What Is The Best Wood For Smoking Sausage?

This is a big decision not to be taken lightly by smoker fans – you can go strong smokey goodness, something a bit milder, or even fruity.

Strong wood flavors are universal and would work well with any sausage. If this is your desired taste, opt for hickory. If your sausage already has a strong flavor such as chili-infused sausages, then try something fruity like apple. 

Those who want something more subtle can use pecan wood chips as these provide a milder taste. 

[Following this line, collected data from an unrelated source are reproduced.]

import Summits.QuantumFields.BalabanUV.Beta.EriceRemainderEnclosureHistoryAutonomyComparisonAgeCompositionStaticEndFlow

/-!
# EriceRemainderEnclosureHistoryAutonomyComparisonAgeCompositionStaticEndSharp — (E81j) THE STATIC END WITH THE SHARP AGGREGATE FAMILY: (E81h)'s family
# (S-c) (tail sums of the aggregate kernel against the per-pin Harnack growth of its own surplus) FAILS along flows with a saturated young age above an
# old one (`g72/numerics/m20.py`: ratios 1.0002–1.0165 at the pin), because the lag-one Harnack step books the lag-zero reads as lost although the
# ENTERING lag of every age replaces them; crediting the entering lags below the edge (`per_pin_growth_sharp`: `(1 − Σ_k(κ^k_{m,0} − κ^k_{m+1,y_k−1}))·v_{m+1}
# ≤ (1 + Σ_kθ_k(m;1)β_k)·v_m` for a surplus non-decreasing below its edge) gives the edge-indexed family (S-c♯), which HOLDS along every flow tested
# (`m21.py`: worst 0.9905), and the same END

Cell `pub-balaban`, β-function sub-cell, BINDER row D4 «RemainderConst leaves for Bałaban's split» (`HOME/BINDER-OWNERS.md`; owner lineage `b2b-balaban-beta-an4`;
this file by co-owner #2 lineage `b2b-balaban-beta-d4-p2`, generation 72), β-FLOW TEAM duty (1), FREEZE (0) honoured (def-free; imports (E81i)
`…StaticEndFlow`; the induction is (E81h)'s with the aggregate family replaced; uses (E71a)–(E81h) and (E81g) `per_pin_growth_sharp` BY NAME; nothing restated).

HONEST FRAMING (page 1, verbatim and binding).  *"Discharging BetaPertH makes Bałaban's UV stability UNCONDITIONAL — a real constructive-QFT result; it is
NOT the continuum limit and NOT the Clay problem."*  THIS FILE DISCHARGES NOTHING OF THE KIND.  Elementary real algebra about ABSTRACT triangular renewal
systems — hypotheses of a census, not facts; the age profile of Bałaban's (1.22) limit functional is NOT PRINTED ([I] p. 298; GAPS G-t4-U2-1∕-2) and NOT
asserted.  Row D4 class UNCHANGED (critical-path width 0; instance 0∕1; D4 DISCHARGE NO DATE).  HONEST DEPENDENCY: continuum YM on T⁴ ⇐ BetaPertH ∧ nine
spine estimates (0/9 proved); BetaPertH ⇐ (D1) ∧ (D4) ∧ CAP+tail; G-an2-4 gates asym, D1 and NE2/3/4.

THE POINT (census sense (α); route (N); README `g72/e81/README.md` §5∕§6).  (E81h)∕(E81i) are correct but their hypothesis (S-c) is violated along some flows
(saturated young age, old age `k`, pin `0`, tail `L' = y`): the old kernel rows would have to absorb the young-driven growth of the full surplus PLUS the
lag-zero reads that (E71c) `harnack_step` books as lost.  (E81g, appended) **`per_pin_growth_sharp`**: if the surplus `v` of the ages `> i` is known to be non-decreasing
from the depth `m+1` to `m+1+y_k` for the marked ages (`s_k = 1`; in the induction: entering target below the edge), then `(1 − Σ_{k∈(i,n]}(KL k m 0 −
s_k·KL k (m+1) (y_k−1)))·v (m+1) ≤ (1 + Σ_{k∈(i,n]} θ k m 1·β_k)·v m` — the drop of age `k` one pin deeper keeps the persisting part AND gains the entering
read.  HERE: **`nonneg_and_drop_ratio_all_ages_sharp`** ∕ **`nonneg_of_sharp_static_families`**: (E81h) with (S-c) replaced by the EDGE-INDEXED family (S-c♯)
(growth `HgS (i−1) j m = (1 + V1)∕(1 − Σ_k(KL k m 0 − [m+1+y_k ≤ j]·KL k (m+1)(y_k−1)))`; full windows `m+1+N ≤ j`, partial windows `j = m+1+L`).  NUMERICS
(`g72/numerics/m21.py`; {1 sat, 16}, {1 sat, 30}, {2 sat, 24}, {1,2,20}, towers, pairs, {3 sat, 30}): old (S-c) worst 1.0002–1.0165 (false), (S-c♯) worst
0.9905, (M1) direct 0 violations; (S-a) ≤ 0.990 and (S-b) ≤ 0.993 unchanged (`m19`∕`m20`).  NOT CLAIMED: (S-a), (S-b), (S-c♯) for the flow; anything printed.

WHAT IS PROVED ([folklore]; 0 `def`, 0 sorry).  **`nonneg_and_drop_ratio_all_ages_sharp`**, **`nonneg_of_sharp_static_families`**.
-/
noncomputable section
open Finset

namespace Summit.QuantumFields.BalabanUV.Beta.EriceRemainderEnclosureHistoryAutonomyComparisonAgeCompositionStaticEndSharp

open Summit.QuantumFields.BalabanUV.Beta.EriceRemainderEnclosureHistoryAutonomyComparisonAgeComposition
open Summit.QuantumFields.BalabanUV.Beta.EriceRemainderEnclosureHistoryAutonomyComparisonAgeCompositionInduction
open Summit.QuantumFields.BalabanUV.Beta.EriceRemainderEnclosureHistoryAutonomyComparisonAgeCompositionSandwich
open Summit.QuantumFields.BalabanUV.Beta.EriceRemainderEnclosureHistoryAutonomyComparisonAgeCompositionChainWiring
open Summit.QuantumFields.BalabanUV.Beta.EriceRemainderEnclosureHistoryAutonomyComparisonAgeCompositionChainWiringTerms
open Summit.QuantumFields.BalabanUV.Beta.EriceRemainderEnclosureHistoryAutonomyComparisonAgeCompositionReadDecay
open Summit.QuantumFields.BalabanUV.Beta.EriceRemainderEnclosureHistoryAutonomyComparisonAgeCompositionReadMonotone
open Summit.QuantumFields.BalabanUV.Beta.EriceRemainderEnclosureHistoryAutonomyComparisonAgeCompositionTailSums
open Summit.QuantumFields.BalabanUV.Beta.EriceRemainderEnclosureHistoryAutonomyComparisonAgeCompositionStaticWiring
open Summit.QuantumFields.BalabanUV.Beta.EriceRemainderEnclosureHistoryAutonomyComparisonAgeCompositionStaticEnd

variable {N n : ℕ} {KL KA : ℕ → ℕ → ℕ → ℝ} {RL RA SL SA : ℕ → (ℕ → ℝ) → ℕ → ℝ} {y : ℕ → ℕ} {θ : ℕ → ℕ → ℕ → ℝ}
/-- **NON-DEGENERACY II — the activities read the history**: freezing all couplings but `i`, `H(Z; g|g_i := s) = H(Z; g|g_i := 0)·e^{i s ω^{k+1−i}}` — a genuine phase
in EVERY young coupling, fading with its age when `ω < 1`. [folklore] -/
theorem H_update (g : Fin (k + 1) → ℝ) (φ : CPair P ℂ) (Z : (domSys P M (k + 1)).Dom) (i : Fin (k + 1)) (s : ℝ) :
    S.H (Function.update g i s) φ Z = S.H (Function.update g i 0) φ Z * Complex.exp (Complex.I * ((s * ω ^ (k + 1 - (i : ℕ)) : ℝ) : ℂ)) := by
  have hsum : ∀ u : ℝ, ∑ j : Fin (k + 1), Function.update g i u j * ω ^ (k + 1 - (j : ℕ)) =
      ∑ j : Fin (k + 1), Function.update g i 0 j * ω ^ (k + 1 - (j : ℕ)) + u * ω ^ (k + 1 - (i : ℕ)) := fun u => by
    classical
    rw [← Finset.sum_erase_add Finset.univ _ (Finset.mem_univ i), ← Finset.sum_erase_add Finset.univ (fun j => Function.update g i 0 j * _) (Finset.mem_univ i)]
    simp only [Function.update_self, zero_mul, add_zero]
    congr 1
    exact Finset.sum_congr rfl fun j hj => by rw [Function.update_of_ne (Finset.ne_of_mem_erase hj), Function.update_of_ne (Finset.ne_of_mem_erase hj)]
  rw [hS, hS, hsum s, Complex.ofReal_add, mul_add, Complex.exp_add]
  ring

end Step

end YMDAG.N22.WindowSoftTwoPoint.NonzeroChart

end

How To Use Leftover Smoked Sausages

The smokey goodness can be moorish, but even the most well-planned smoke outs can leave you with leftovers. If you find yourself with excess sausages, try and make the most of them. The delicious smoky flavors taste great in the following dishes:

  • Pasta and sausage dishes
  • Sandwiches
  • Casseroles
  • Soups
  • Jambalaya
  • Sausage and rice dishes
  • Frittatas
  • Or – leave them for breakfast, delicious!

How To Store Leftover Sausages

Use an airtight container to store cooked sausages and keep them in the fridge. They should last up to 4 days.

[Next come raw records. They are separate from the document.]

import Summits.BirchSwinnertonDyer.Rank1Residual.F1Sign2.AdditiveNewPartLawsAtTwo
import HarnessLib

/-!
# Cell `bsd-f1-sign2`, lens `-imc` g7 (MEMO-imc §10.66, D-imc-24): THE NEW-PART LAW IS ONE LAW FOR EVERY REDUCTION TYPE AT `2` —
# rows IMC-NP2-SIGN `NewPartSignLawAtTwo`, IMC-NP2-INC `NewPartShaIncrementAtTwo`, IMC-NP2-LB `NewPartValuationLowerBoundAtTwo`
# (`@[conjecture]`), scope predicates `NewPartNonvanishing`, `NewPartEulerFree`; glue `newPartIndex_sub_rank_even_nonneg` (PROVED)

SIBLING of the landed `F1Sign2/AdditiveNewPartLawsAtTwo.lean` (p628841; helpers `newPartNormTwoVal`, `layerTwoMinDiscOrd`, `LayerAdditiveAboveTwo`,
`layerMordellWeilRank`, `additiveNewPartIndex` and rows IMC-ADD2-DEFL/W/SIGN/INC are used BY NAME — nothing copied; the tree is append-only, so
`additiveNewPartIndex` keeps its name and IMC-ADD2-INC stays as the held-out-certified additive special case; IMC-ADD2-DEFL is PROVED in
`F1Sign2/AdditiveNewPartLawsAtTwoProofs.lean`).  STATEMENTS: three `@[conjecture] def … : Prop` (nothing asserted) + two scope predicates with bodies + one
`example` (`LayerAdditiveAboveTwo n → NewPartEulerFree n`, `Or.inl`) + one PROVED glue theorem (REF1 §99 e2: SIGN ∧ LB ⇒ `R*_n` is a non-negative even integer).
No `instance`, no `notation`, no Literature fact, no `sorry`.

TYPER FILING (cell `bsd-f1-sign2`, seat `-ty` g9; CANDIDATES.md rows IMC-NP2-SIGN/INC/LB; -imc g7 CANDIDATES-delta v2 2026-08-28T11:18:12Z + v2.1 11:35:57Z):
the five new declarations and the example of `HOME/MEMO-imc-data/dimc26/SketchG7NewPartV21.lean` 708e377d8d2e9eb7 (= SketchG7Add2 91185957d674fe09 + these;
supersedes `dimc24/SketchG7NewPart.lean` 93703e294a39c44a = the same minus LB; -imc: farm rc 0 · 0/0/0; BC7 `ProbeG7NewPartV21.lean` c43b0e664ca03099 3/3
CLEAN) VERBATIM (l.133–199); typer edits = this header, the REF1/REF2 sentences in the row docstrings, the glue theorem.  Filed after REF1 §97/§99
(gate D-ty-ref1-24 CLEARED 11:31:43Z / 11:43:50Z).  Builder `tools/mk_np2.py` (`HOME/MEMO-ty-data/g9/`).
REF1-AUDIT §97/§99 (refuter-bsd-f1-sign2-ref1 g9; gate D-ty-ref1-24 CLEARED 11:31:43Z, v2.1 LB CLEARED 11:43:50Z): NP2-SIGN, NP2-INC, NP2-LB SURVIVE as typed (conj-grade: BSD₂ at two layers + Ш finite (+ CT for INC); no-capitulation step for LB; every hypothesis but ¬CM load-bearing), KILLED none; Probe97 ec4d3a51b3707986 + Probe99 b0777ab4f53fc034 rc 0·0·0·0, e-lemmas trio; independent recount θ-side 17 702/17 702 (R* ≥ 0 even, parity), Selmer law 1 917/1 917 (D-imc-24) + 2 070/2 070 (D-imc-26 held-out, PRED-26.json 8020e49548ae411d reproduced 2 510/2 510) + 5 596 additive = 9 583/9 583; six capitulation towers confirmed as the only B-ZERO-increment failures, outside scope; riders §97 r1 (the typed `NewPartEulerFree` excludes every layer n ≥ k₀ of an additive-over-ℚ curve, e1b), r2 (SIGN's rank-parity proxy is EXACT on all cells: layer-k new parts have rank ≡ 0 mod 2^{k−1}), r3 CLOSED in §99, r4 = §95 r3 (¬CM unused by the derivation; D-ref1-imc-22a open), r5 (θ-side job ids named); landing certificate p628841 cmpdecls 9/9 SAME.
REF2-PLACEMENT v26 §2 (825bab749434eaba, 2026-08-28T11:31:05Z): SAME placement as the additive rows (v25 §2.5: VARIANT — BSD₂-term bookkeeping along the tower; objects print = Doyon–Lei 2021; laws not in print at 2; beyond-print theorem no) with one RIDER (r2): the Mordell–Weil-rank form typed here = the root-number (or 2^∞-Selmer-corank) form + the parity conjecture for E, E^{(2)} — strictly LESS provable — REF2 recommends keeping the root-number form (`AdditiveNewPartSignLawAtTwo`) as row of record (planner's call); v26 §1: on the additive side SIGN_n (n ≥ 2) SPLITS into (A) a functional-equation leg (print assembly; parity(ℓ′_n) = [χ₈(N′) = −1] ⊕ X_n(E/ℚ₂), 0 mixed / 726 2-adic-type groups) ⊕ (B) a 2-LOCAL law X_n ⊕ δu_n ⊕ δTam₂_n ≡ [ρ₂ = −1], ρ₂ = w₂(E)w₂(E^{(2)}) = w(E/ℚ₂(√2)) (8 169/8 169; NOT in print — the Tamagawa form of Kramer–Tunnell in DD 2011's «most horrible case»; NEW-COMBINATION statement, theorem-grade target, beyond-print yes-small if proved for all types); for E semistable at 2 and n ≥ 2, X_n = 0 and SIGN_n is a theorem on paper (MTT functional equation at 2); §3 (D-imc-25): the n = 1 layer («v₂ #Ш_an(E₈) even») is OPEN in print at additive 2. PARTITION none.
REF2-PLACEMENT v27 §1 (6ecf6d15f11cef6e, 2026-08-28T11:59:32Z): IMC-NP2-LB PLACED — NOT IN PRINT at `p = 2` as stated; conjecture-grade = the MT87 / BD94 order-of-vanishing conjecture for `ℚ_n/ℚ_{n−1}` + leading-term bookkeeping; grade VARIANT; ⟸ BSD₂ at two layers ∧ Ш finite (concur REF1 §99); theorem floors in print at 2: good-ordinary Tamagawa-free core (Kato 17.4(2) + 2-integrality + Weierstrass division; `δTam_n` is the BSD₂-grade residue), multiplicative Kato 18.4 (partial), KO corner `a₂ = ±2` with EQUALITY (Kurihara–Otsuki 2006), `a₂ = 0` / additive analytic side only; REF2_TXT §1.8 folded verbatim into the LB docstring, riders r1–r4 recorded there and (r2) in INC; beyond-print theorem: no.  REF1 §101 (11:58:31Z): landing certificate p631009 cmpdecls 5/5 SAME vs audited V21 + glue trio.

WHAT THIS SAYS ABOUT THE SEARCH QUESTION (-imc §10.66, verbatim in substance): the «± object at 2» found on the additive third is not an additive
phenomenon — for EVERY non-CM `E/ℚ` with `E(ℚ)[2] = 0` and every layer `n ≥ 1` of the cyclotomic `ℤ₂`-tower whose new twisted `L`-value is
non-zero (and which is not an Euler-correction layer), the single integer `R_n = v_π(χ(θ_n)) − δu_n − δTam_n` has the parity of
`rank E(ℚ_{n−1})` and `R_n − rank E(ℚ_{n−1})` is the exponent of the new `2`-part of Ш, located exactly by the `2`-Selmer towers (cumulative
census of record, MEMO-imc §10.67 / REF1 §99 recount: parity **17 702/17 702** θ-cells; THE LAW on `σ = 0` cells **9 583/9 583** over all four
reduction types — additive 5 596, semistable D-imc-24 1 917 + D-imc-26 held-out 2 070 (`1 200 < N ≤ 2 500`, `PRED-26.json` 8020e49548ae411d posted
before the Selmer job) —, 7 910 of them predicted per cell before their Selmer data existed; 0 violations).  Reduction type enters only through
(i) DEFLATION `θ_n = ω_{n−1}φ_n` (additive, `a₂ = 0`; PROVED: `additiveMazurTateDeflationAtTwo_holds`), (ii) the Euler correction `ε` at the first
semistable layer `k₀` of an additive-over-`ℚ` curve — the typed `NewPartEulerFree` («additive above `2` at layer `n` ∨ semistable at `2` over `ℚ`»)
excludes EVERY layer `n ≥ k₀` of such a curve, not only `n = k₀` (REF1 §97 r1; typed = safe; the census shows the law holds again above `k₀` with
`ε = 0`, 27/27 — ask D-imc-27 for the ε-row), (iii) `δu_n ≠ 0` only while the curve is additive.  θ-side jobs of record: D-imc-22 j306010,
D-imc-24 j306924 (`rows22_R.json` 30409a92ca7c507b), D-imc-26 j307227; Selmer j306011 / j306979 / j307270 (REF1 §97 r5).  DESIGN D-imc-24 (pre-registration P27 `MEMO-imc-data/dimc24/README-24.md`
2f4edfcb1af244bf posted before the θ output was read; per-cell Selmer predictions `PRED-24.json` b8e1265c0a988a64 posted before j306979 was submitted;
population: the 1 381 odd-torsion non-CM class representatives with `4 ∤ N ≤ 1 200`; internal θ checks: good three-term relation 2 464/2 464, multiplicative
two-term relation 3 060/3 060; `δu_n = 0` throughout).  HONESTY LINES (-imc): the pre-registered ADDENDUM-1 law «`R_n` even» (no rank term) was killed
1 981/4 074 on the additive side; expectation P27-5 («`R* = 0` almost everywhere on the ord/mult side») was WRONG as an expectation (2-Ш does grow at
finite layers of ordinary and multiplicative towers) — the LAW is what is on trial and has 0 violations; B-ZERO in increment form fails on 6 capitulation
towers at `n = 3` (201b1, 249b1, 338a1, 522i1, 567b1, 486b1: `Ш(E/ℚ_2)[2] ≅ (ℤ/2)²` predicted and observed at layer 2 dies in `ℚ_3`) — not a kill rule,
the cumulative B-ZERO′ holds 3 032/3 032.  WHY NOVEL / PLACEMENT: as for the additive rows (REF2 v25 §2: VARIANT — BSD₂-term bookkeeping along the
tower, objects print, laws not in print at `2`); on the good-supersingular side a strictly SHARPER reading of the D17 towers than the MTF2 pair laws.
PARTITION: none; beyond-print theorem: no.  BSD is not proved by any of this.
-/

noncomputable section

open scoped Classical MatrixGroups ModularForm NumberField

open CongruenceSubgroup Polynomial WeierstrassCurve Literature.NumberTheory.EllipticCurves
  Literature.NumberTheory.EllipticCurves.ModularForms
  Literature.NumberTheory.EllipticCurves.Rank1Residual ZpExtension IsDedekindDomain

open Literature.Barriers.BirchSwinnertonDyer (nRankAtLeast)

namespace Summit.BirchSwinnertonDyer.Rank1Residual.F1Sign2

/-! ### The UNIFIED new-part law (all reduction types at `2`; D-imc-24)

On the semistable-at-`2` side (good ordinary, good supersingular, multiplicative) the same corrected valuation `R_n` obeys the
same two laws with NO Euler correction and `δu_n = 0` (semistable reduction is stable), once «`θ_n ≠ 0`» is replaced by «the NEW
PART of `θ_n` is non-zero» (for additive `W` the two agree, all old components of `θ_n` vanishing by deflation). The only layers
excluded are the Euler-correction layers of the additive side: `W` additive above `2` over `ℚ_{n−1}` but semistable over `ℚ_n`
(there `W` is a twist of a semistable curve by a new character and `L₂(W ⊗ χ̄, s) ≠ 1`). -/

/-- The new part of `P ∈ ℚ[T]` at layer `n` is non-zero: `χ(P) ≠ 0` for the characters `χ` of exact order `2^n`, i.e. the
resultant of `P` with `Φ_{2^n}(X + 1)` is non-zero. For `P = ϖ·θ_n(f)`: `L(f, χ̄, 1) ≠ 0` for the new characters of `ℚ_n/ℚ`. -/
def NewPartNonvanishing (n : ℕ) (P : ℚ[X]) : Prop :=
  Polynomial.resultant ((Polynomial.cyclotomic (2 ^ n) ℚ).comp (X + 1)) P ≠ 0

/-- No Euler correction at layer `n ≥ 1`: either `W` is still additive above `2` over `ℚ_n`, or `W` is already semistable at `2`
over `ℚ = ℚ_0` (then `W ⊗ χ` is additive at `2` for every character `χ` ramified at `2`, so the new part of
`BSD(W/ℚ_n)/BSD(W/ℚ_{n−1})` carries no Euler factor). -/
def NewPartEulerFree (W : WeierstrassCurve ℚ) (κ : ZpExtension ℚ 2) (n : ℕ) : Prop :=
  LayerAdditiveAboveTwo W κ n ∨ ¬ LayerAdditiveAboveTwo W κ 0

/-- **IMC-NP2-SIGN `NewPartSignLawAtTwo`** — candidate, conjecture-grade (consequence of BSD₂ for `W` over `ℚ_n` and `ℚ_{n−1}`
+ Cassels–Tate; OPEN as stated), THE SIGNED OBJECT AT `2` FOR EVERY REDUCTION TYPE: for `W/ℚ` globally minimal, non-CM,
`W(ℚ)[2] = 0`, newform `f`, period pin, cyclotomic `κ`, a layer `n ≥ 1` free of Euler correction and with non-zero new part:
`R_n ≡ rank W(ℚ_{n−1}) (mod 2)`. Supersedes `AdditiveNewPartSignLawAtTwo` (its additive case, with the rank parity written
through root numbers). Census (θ-side; Mordell–Weil ranks of `W`, `W^{(2)}` from Cremona's table, rank jumps at layers `k ≥ 2`
taken with multiplicity one): additive `N ≤ 6 000` 10 142/10 142 cells (D-imc-22/23), semistable at `2`, `N ≤ 1 200`:
3 185/3 185 cells (D-imc-24: 765 multiplicative, 186 good-ordinary, 430 good-supersingular curves; `n ≤ 3`); total 13 327/13 327,
of which the `n ≤ 2` cells (8 656) use only certain ranks.
REF1-AUDIT §97/§99 (refuter-bsd-f1-sign2-ref1 g9; gate D-ty-ref1-24 CLEARED 11:31:43Z, v2.1 LB CLEARED 11:43:50Z): NP2-SIGN, NP2-INC, NP2-LB SURVIVE as typed (conj-grade: BSD₂ at two layers + Ш finite (+ CT for INC); no-capitulation step for LB; every hypothesis but ¬CM load-bearing), KILLED none; Probe97 ec4d3a51b3707986 + Probe99 b0777ab4f53fc034 rc 0·0·0·0, e-lemmas trio; independent recount θ-side 17 702/17 702 (R* ≥ 0 even, parity), Selmer law 1 917/1 917 (D-imc-24) + 2 070/2 070 (D-imc-26 held-out, PRED-26.json 8020e49548ae411d reproduced 2 510/2 510) + 5 596 additive = 9 583/9 583; six capitulation towers confirmed as the only B-ZERO-increment failures, outside scope; riders §97 r1 (the typed `NewPartEulerFree` excludes every layer n ≥ k₀ of an additive-over-ℚ curve, e1b), r2 (SIGN's rank-parity proxy is EXACT on all cells: layer-k new parts have rank ≡ 0 mod 2^{k−1}), r3 CLOSED in §99, r4 = §95 r3 (¬CM unused by the derivation; D-ref1-imc-22a open), r5 (θ-side job ids named); landing certificate p628841 cmpdecls 9/9 SAME.
REF2-PLACEMENT v26 §2 (825bab749434eaba, 2026-08-28T11:31:05Z): SAME placement as the additive rows (v25 §2.5: VARIANT — BSD₂-term bookkeeping along the tower; objects print = Doyon–Lei 2021; laws not in print at 2; beyond-print theorem no) with one RIDER (r2): the Mordell–Weil-rank form typed here = the root-number (or 2^∞-Selmer-corank) form + the parity conjecture for E, E^{(2)} — strictly LESS provable — REF2 recommends keeping the root-number form (`AdditiveNewPartSignLawAtTwo`) as row of record (planner's call); v26 §1: on the additive side SIGN_n (n ≥ 2) SPLITS into (A) a functional-equation leg (print assembly; parity(ℓ′_n) = [χ₈(N′) = −1] ⊕ X_n(E/ℚ₂), 0 mixed / 726 2-adic-type groups) ⊕ (B) a 2-LOCAL law X_n ⊕ δu_n ⊕ δTam₂_n ≡ [ρ₂ = −1], ρ₂ = w₂(E)w₂(E^{(2)}) = w(E/ℚ₂(√2)) (8 169/8 169; NOT in print — the Tamagawa form of Kramer–Tunnell in DD 2011's «most horrible case»; NEW-COMBINATION statement, theorem-grade target, beyond-print yes-small if proved for all types); for E semistable at 2 and n ≥ 2, X_n = 0 and SIGN_n is a theorem on paper (MTT functional equation at 2); §3 (D-imc-25): the n = 1 layer («v₂ #Ш_an(E₈) even») is OPEN in print at additive 2. PARTITION none.
[cite: DoyonLei2021, §5] [cite: DokchitserDokchitser2010, Thm. 1.3, 1.4] [cite: Kato2004Asterisque, Thm. 17.4] -/
@[conjecture] def NewPartSignLawAtTwo : Prop :=
  ∀ {N : ℕ} [NeZero N] (f : CuspForm (Gamma0 N) 2) (W : WeierstrassCurve ℚ) [W.IsElliptic] [W.IsGloballyMinimal]
    (ϖ : ℚ), IsNewformOf W f → ¬ W.HasCM → NoRationalTwoTorsion W →
    (ϖ : ℝ) * W.realPeriodRat = plusPeriod f →
    ∀ (κ : ZpExtension ℚ 2), κ.IsCyclotomic →
    ∀ n : ℕ, 1 ≤ n → NewPartEulerFree W κ n → NewPartNonvanishing n (C ϖ * mazurTateElement f 2 n) →
      (Even (additiveNewPartIndex f W ϖ κ n) ↔ Even (layerMordellWeilRank W κ (n - 1)))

When freezing sausages, use a plastic wrap before putting them in a ziplock, freezer-friendly bag. 

Label them with the date and use them within 2 months. 

Smoking Sausages In A Smoker 

Heat the smoker to 200F and as it’s heating up soak your wood chips.

Drain the water from the chips and place them in the designated tray. Put this in the smoker or directly over the charcoal. 

Next up comes the sausages. Place them on the rack in the smoker, or if you have prepared them on the rack outside of the smoker, put this in and leave the vent up a quarter. 

Cook them for two hours, or until they get to 165 degrees F and you should be left with delicious, smoky sausages.

Smoking Sausages On A Pellet Grill

Pellet grills are a simple way of smoking sausages and work in a similar way to cooking ham. 

Be sure to cure your sausages first and bear in mind that they burn hotter than a lot of the alternative methods, and can create a more intense smoke. The temperature is easier to control so you should have no problem getting the sausages nice and smoky before reaching the internal temperature of 165 degrees F.

Conclusion

Whilst there is no such thing as a bad sausage to smoke, there are some that taste far better after a good smokin’.